/-
Copyright (c) 2026 the pub-hodgecm-mathlib formalisation cell (harness21).  Prover seat hodgecm-mathlib-F0P2-p10 (g3), cross-line hand at the S2 desk
(chair K2-lead (g2) VALVE 16 (o); S2 dealer K2E1b-plan (g8) CARD 6 «Haar along the factorisation», 2026-09-05T02:07:39Z).
THEOREMS ONLY (no `def`, no `instance`, no notation, no named-fact hypothesis, no `sorry`).
-/
import Literature.NumberTheory.Automorphic.UnitaryGroupArchimedeanPlaces   -- ★ `archLocal`, `archPiEquivCM`
import Mathlib.MeasureTheory.Measure.Haar.Unique
import Mathlib.MeasureTheory.Constructions.Pi
import HarnessLib

/-!
# R90 ∕ S2 — `R90S2ArchHaarProduct`: HAAR MEASURE ALONG THE FACTORISATION `U(H)(L ⊗ ℝ) ≃ₜ* Π_w U(σ_w H)(ℂ)`

Cell `hodgecm-mathlib`, sub-problem h413 = `stmt-HodgeConjecture-24833` (helper lane `--supports … --as helper`, count-neutral); squad R90, section S2
(«S2∕C11», dealer K2E1b-plan (g8)); prover F0P2-p10 (g3).

WHAT.  Generic §1: for a topological-group isomorphism `e : Γ ≃ₜ* Π i, G i` onto a FINITE product of second-countable locally compact groups,
(H1) the pull-back `(⊗ᵢ νᵢ).map e⁻¹` of a product of Haar measures is a Haar measure on `Γ`; (H2) `νΓ.map e = ⊗ νᵢ ↔ νΓ = (⊗ νᵢ).map e⁻¹`;
(H3) **every Haar measure `νΓ` on `Γ` is, along `e`, a product of Haar measures**: `νΓ.map e = ⊗ᵢ ν′ᵢ` with each `ν′ᵢ` Haar (uniqueness of Haar measure up to a
positive scalar on the second-countable locally compact group `Π G i`, the scalar absorbed into one factor: `⊗ (update ν i₀ (c • ν i₀)) = c • ⊗ ν`); (H5) right
invariance is transported along `e⁻¹`.  §2: the instances at `e := archPiEquivCM L H` (★ `UnitaryGroupArchimedeanPlaces`), the factorisation of the
archimedean unitary group of a CM hermitian space over its complex places — the hypothesis of the S2 tensor letters' `G`-instance (`ArchTensorRepLettersG`).
[Folland1995, §2.2 (2.20), Thm. 2.20] [Bourbaki INT VII §1 no. 2].
HONEST LABEL.  Haar bookkeeping pays no printed input; `HC_CM` is proved only modulo the 7 printed citations (2 remaining named inputs: hLiu418 =
`stmt-HodgeConjecture-24832`, h413 = `stmt-HodgeConjecture-24833`) until rung 0 closes.

## References
* [Folland1995] G. B. Folland, *A Course in Abstract Harmonic Analysis* (1995): §2.2 (2.20), Thm. 2.20 (existence and uniqueness of Haar measure).
* [BourbakiINT7] N. Bourbaki, *Intégration*, Ch. VII §1 no. 2 (Haar measure on products).
-/

set_option autoImplicit false
set_option linter.dupNamespace false -- the mandated namespace repeats `HodgeConjecture.HodgeConjecture`

noncomputable section

open scoped Classical NNReal ENNReal
open MeasureTheory MeasureTheory.Measure NumberField NumberField.InfinitePlace
open Literature.NumberTheory.Automorphic Literature.NumberTheory.Automorphic.UnitaryGroup

namespace Summit.HodgeConjecture.HodgeConjecture.R90.S2

/-! ## §1 Generic: Haar measures along an isomorphism onto a finite product -/

section Generic

variable {ι : Type*} [Fintype ι] {G : ι → Type*}
  [∀ i, Group (G i)] [∀ i, TopologicalSpace (G i)] [∀ i, IsTopologicalGroup (G i)]
  [∀ i, MeasurableSpace (G i)] [∀ i, BorelSpace (G i)] [∀ i, SecondCountableTopology (G i)]
  {Γ : Type*} [Group Γ] [TopologicalSpace Γ] [IsTopologicalGroup Γ] [MeasurableSpace Γ] [BorelSpace Γ]

omit [∀ i, Group (G i)] [∀ i, TopologicalSpace (G i)] [∀ i, IsTopologicalGroup (G i)] [∀ i, BorelSpace (G i)] [∀ i, SecondCountableTopology (G i)] in
/-- **the product measure with one factor rescaled**: `⊗ (update ν i₀ (c • ν i₀)) = c • ⊗ ν`. [cite: BourbakiINT7, Ch. VII §1 no. 2] -/
theorem pi_update_smul (ν : ∀ i, Measure (G i)) [∀ i, SigmaFinite (ν i)] (i₀ : ι) (c : ℝ≥0∞)
    [∀ i, SigmaFinite (Function.update ν i₀ (c • ν i₀) i)] :
    Measure.pi (Function.update ν i₀ (c • ν i₀)) = c • Measure.pi ν := by
  refine Measure.pi_eq fun s _ => ?_
  rw [Measure.smul_apply, Measure.pi_pi, smul_eq_mul]
  have hsplit := fun (g : ι → ℝ≥0∞) => Finset.mul_prod_erase (Finset.univ : Finset ι) g (Finset.mem_univ i₀)
  rw [← hsplit (fun i => ν i (s i)), ← hsplit (fun i => Function.update ν i₀ (c • ν i₀) i (s i)), Function.update_self, Measure.smul_apply,
    smul_eq_mul, mul_assoc]
  congr 2
  exact Finset.prod_congr rfl fun i hi => by rw [Function.update_of_ne (Finset.ne_of_mem_erase hi)]

/-- **(H1) the pull-back of a product of Haar measures along `e⁻¹` is a Haar measure on `Γ`** (Mathlib: `Measure.pi` of Haar measures is Haar,
`ContinuousMulEquiv.isHaarMeasure_map`). [cite: Folland1995, §2.2 (2.20)] -/
theorem isHaarMeasure_map_symm_pi (e : Γ ≃ₜ* (∀ i, G i)) (ν : ∀ i, Measure (G i)) [∀ i, (ν i).IsHaarMeasure] [∀ i, SigmaFinite (ν i)] :
    ((Measure.pi ν).map ⇑e.symm).IsHaarMeasure :=
  ContinuousMulEquiv.isHaarMeasure_map (Measure.pi ν) e.symm

omit [∀ i, IsTopologicalGroup (G i)] [IsTopologicalGroup Γ] in
/-- **(H2) `νΓ.map e = ⊗ ν ↔ νΓ = (⊗ ν).map e⁻¹`** (measurable-equivalence bookkeeping). [folklore] -/
theorem map_eq_pi_iff (e : Γ ≃ₜ* (∀ i, G i)) (νΓ : Measure Γ) (ν : ∀ i, Measure (G i)) :
    νΓ.map ⇑e = Measure.pi ν ↔ νΓ = (Measure.pi ν).map ⇑e.symm := by
  have hc : (e.toHomeomorph.toMeasurableEquiv : Γ → ∀ i, G i) = ⇑e := rfl
  have hcs : (e.toHomeomorph.toMeasurableEquiv.symm : (∀ i, G i) → Γ) = ⇑e.symm := rfl
  constructor
  · intro h
    rw [← h, ← hc, ← hcs, MeasurableEquiv.map_symm_map]
  · intro h
    rw [h, ← hc, ← hcs, MeasurableEquiv.map_map_symm]

/-- **(H3) EVERY HAAR MEASURE ON `Γ` IS A PRODUCT OF HAAR MEASURES ALONG `e`**: `νΓ.map e = ⊗ᵢ ν′ᵢ` with all `ν′ᵢ` Haar — the push-forward `νΓ.map e` and
`⊗ νᵢ` are two Haar measures on the second-countable locally compact group `Π G i`, hence `νΓ.map e = c • ⊗ νᵢ` with `0 < c < ∞` (Mathlib
`isMulLeftInvariant_eq_smul`, `haarScalarFactor_pos_of_isHaarMeasure`), and `c • ⊗ νᵢ = ⊗ (update ν i₀ (c • ν i₀))`. [cite: Folland1995, §2.2 Thm. 2.20] -/
theorem exists_pi_eq_map_of_isHaarMeasure [∀ i, LocallyCompactSpace (G i)] [Nonempty ι] (e : Γ ≃ₜ* (∀ i, G i))
    (νΓ : Measure Γ) [νΓ.IsHaarMeasure] (ν : ∀ i, Measure (G i)) [∀ i, (ν i).IsHaarMeasure] [∀ i, SigmaFinite (ν i)] :
    ∃ ν' : ∀ i, Measure (G i), (∀ i, (ν' i).IsHaarMeasure) ∧ νΓ.map ⇑e = Measure.pi ν' := by
  obtain ⟨i₀⟩ := ‹Nonempty ι›
  haveI : (νΓ.map ⇑e).IsHaarMeasure := ContinuousMulEquiv.isHaarMeasure_map νΓ e
  set c : ℝ≥0 := haarScalarFactor (νΓ.map ⇑e) (Measure.pi ν) with hc
  have hcpos : 0 < c := haarScalarFactor_pos_of_isHaarMeasure _ _
  have heq : νΓ.map ⇑e = (c : ℝ≥0∞) • Measure.pi ν := by
    rw [← ENNReal.smul_def]
    exact isMulLeftInvariant_eq_smul (νΓ.map ⇑e) (Measure.pi ν)
  have hc0 : (c : ℝ≥0∞) ≠ 0 := ENNReal.coe_ne_zero.2 hcpos.ne'
  haveI hH : ∀ i, (Function.update ν i₀ ((c : ℝ≥0∞) • ν i₀) i).IsHaarMeasure := fun i => by
    by_cases h : i = i₀
    · subst h; rw [Function.update_self]; exact IsHaarMeasure.smul _ hc0 ENNReal.coe_ne_top
    · rw [Function.update_of_ne h]; infer_instance
  refine ⟨Function.update ν i₀ ((c : ℝ≥0∞) • ν i₀), hH, ?_⟩
  rw [heq, pi_update_smul]

/-- **(H5) right invariance is transported along `e⁻¹`**: if each `νᵢ` is right-invariant then so is `(⊗ νᵢ).map e⁻¹`. [cite: BourbakiINT7, Ch. VII §1 no. 2] -/
theorem isMulRightInvariant_map_symm_pi (e : Γ ≃ₜ* (∀ i, G i)) (ν : ∀ i, Measure (G i)) [∀ i, SigmaFinite (ν i)]
    [∀ i, (ν i).IsMulRightInvariant] : ((Measure.pi ν).map ⇑e.symm).IsMulRightInvariant := by
  constructor
  intro g
  have hm : Measurable (⇑e.symm) := e.symm.continuous.measurable
  rw [Measure.map_map (measurable_mul_const g) hm]
  have hfun : ((fun x => x * g) ∘ ⇑e.symm) = (⇑e.symm ∘ fun y => y * e g) := by
    funext y
    simp only [Function.comp_apply, map_mul, ContinuousMulEquiv.symm_apply_apply]
  rw [hfun, ← Measure.map_map hm (measurable_mul_const (e g)), map_mul_right_eq_self]

end Generic

/-! ## §2 The archimedean unitary group of a CM hermitian space along its complex places: `e := archPiEquivCM L H` -/

section Arch

variable (L : Type) [Field L] [NumberField L] [IsCMField L] {N : ℕ} (H : Matrix (Fin N) (Fin N) L)
  [MeasurableSpace ↥(arch (↥(maximalRealSubfield L)) L (IsCMField.complexConj L) N H)]
  [BorelSpace ↥(arch (↥(maximalRealSubfield L)) L (IsCMField.complexConj L) N H)]
  [∀ w : {w : InfinitePlace L // IsComplex w}, MeasurableSpace ↥(archLocal L N H w)]
  [∀ w : {w : InfinitePlace L // IsComplex w}, BorelSpace ↥(archLocal L N H w)]

/-- **(H4a) `(⊗_w ν_w).map (archPiEquivCM L H)⁻¹` is a Haar measure on `U(H)(L ⊗ ℝ)`** for Haar measures `ν_w` on the complex-place factors.
[cite: Folland1995, §2.2 (2.20)] -/
theorem isHaarMeasure_map_archPiEquivCM_symm_pi [∀ w : {w : InfinitePlace L // IsComplex w}, SecondCountableTopology ↥(archLocal L N H w)]
    (νw : ∀ w : {w : InfinitePlace L // IsComplex w}, Measure ↥(archLocal L N H w)) [∀ w, (νw w).IsHaarMeasure] [∀ w, SigmaFinite (νw w)] :
    ((Measure.pi νw).map ⇑(archPiEquivCM L H (N := N)).symm).IsHaarMeasure :=
  isHaarMeasure_map_symm_pi (archPiEquivCM L H (N := N)) νw

/-- **(H4b) `ν.map (archPiEquivCM L H) = ⊗ ν_w ↔ ν = (⊗ ν_w).map (archPiEquivCM L H)⁻¹`**. [folklore] -/
theorem map_archPiEquivCM_eq_pi_iff [∀ w : {w : InfinitePlace L // IsComplex w}, SecondCountableTopology ↥(archLocal L N H w)]
    (ν : Measure ↥(arch (↥(maximalRealSubfield L)) L (IsCMField.complexConj L) N H))
    (νw : ∀ w : {w : InfinitePlace L // IsComplex w}, Measure ↥(archLocal L N H w)) :
    ν.map ⇑(archPiEquivCM L H (N := N)) = Measure.pi νw ↔ ν = (Measure.pi νw).map ⇑(archPiEquivCM L H (N := N)).symm :=
  map_eq_pi_iff (archPiEquivCM L H (N := N)) ν νw

/-- **(H4c) EVERY HAAR MEASURE ON `U(H)(L ⊗ ℝ)` IS A PRODUCT OF HAAR MEASURES OVER THE COMPLEX PLACES along ★ `archPiEquivCM`** — the hypothesis of the
S2 tensor letters' `G`-instance (`ArchTensorRepLettersG`) for an arbitrary Haar `ν` (second countability and local compactness of the factors
`U(σ_w H)(ℂ)` as instance binders — closed subgroups of `GL_N(ℂ)`, but the tree has no such instances; `L` is totally complex, so the index type is non-empty). [cite: Folland1995, §2.2 Thm. 2.20] -/
theorem exists_pi_eq_map_archPiEquivCM [∀ w : {w : InfinitePlace L // IsComplex w}, SecondCountableTopology ↥(archLocal L N H w)]
    [∀ w : {w : InfinitePlace L // IsComplex w}, LocallyCompactSpace ↥(archLocal L N H w)]
    (ν : Measure ↥(arch (↥(maximalRealSubfield L)) L (IsCMField.complexConj L) N H)) [ν.IsHaarMeasure]
    (νw : ∀ w : {w : InfinitePlace L // IsComplex w}, Measure ↥(archLocal L N H w)) [∀ w, (νw w).IsHaarMeasure] [∀ w, SigmaFinite (νw w)] :
    ∃ νw' : ∀ w : {w : InfinitePlace L // IsComplex w}, Measure ↥(archLocal L N H w),
      (∀ w, (νw' w).IsHaarMeasure) ∧ ν.map ⇑(archPiEquivCM L H (N := N)) = Measure.pi νw' :=
  -- a CM field is totally complex, so the index type of complex places is non-empty
  haveI : Nonempty {w : InfinitePlace L // IsComplex w} := ⟨⟨Classical.arbitrary _, IsTotallyComplex.isComplex _⟩⟩
  exists_pi_eq_map_of_isHaarMeasure (archPiEquivCM L H (N := N)) ν νw

/-- **(H4d) right invariance along `(archPiEquivCM L H)⁻¹`**. [cite: BourbakiINT7, Ch. VII §1 no. 2] -/
theorem isMulRightInvariant_map_archPiEquivCM_symm_pi [∀ w : {w : InfinitePlace L // IsComplex w}, SecondCountableTopology ↥(archLocal L N H w)]
    (νw : ∀ w : {w : InfinitePlace L // IsComplex w}, Measure ↥(archLocal L N H w)) [∀ w, SigmaFinite (νw w)] [∀ w, (νw w).IsMulRightInvariant] :
    ((Measure.pi νw).map ⇑(archPiEquivCM L H (N := N)).symm).IsMulRightInvariant :=
  isMulRightInvariant_map_symm_pi (archPiEquivCM L H (N := N)) νw

end Arch


end Summit.HodgeConjecture.HodgeConjecture.R90.S2

end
+++
Directions |
Only the lines from the one containing "isMulRightInvariant_map_symm_pi (archPiEquivCM L" through the end of the entries above belong in the answer; repeat them exactly.

Written answer |
  isMulRightInvariant_map_symm_pi (archPiEquivCM L H (N := N)) νw

end Arch


end Summit.HodgeConjecture.HodgeConjecture.R90.S2

end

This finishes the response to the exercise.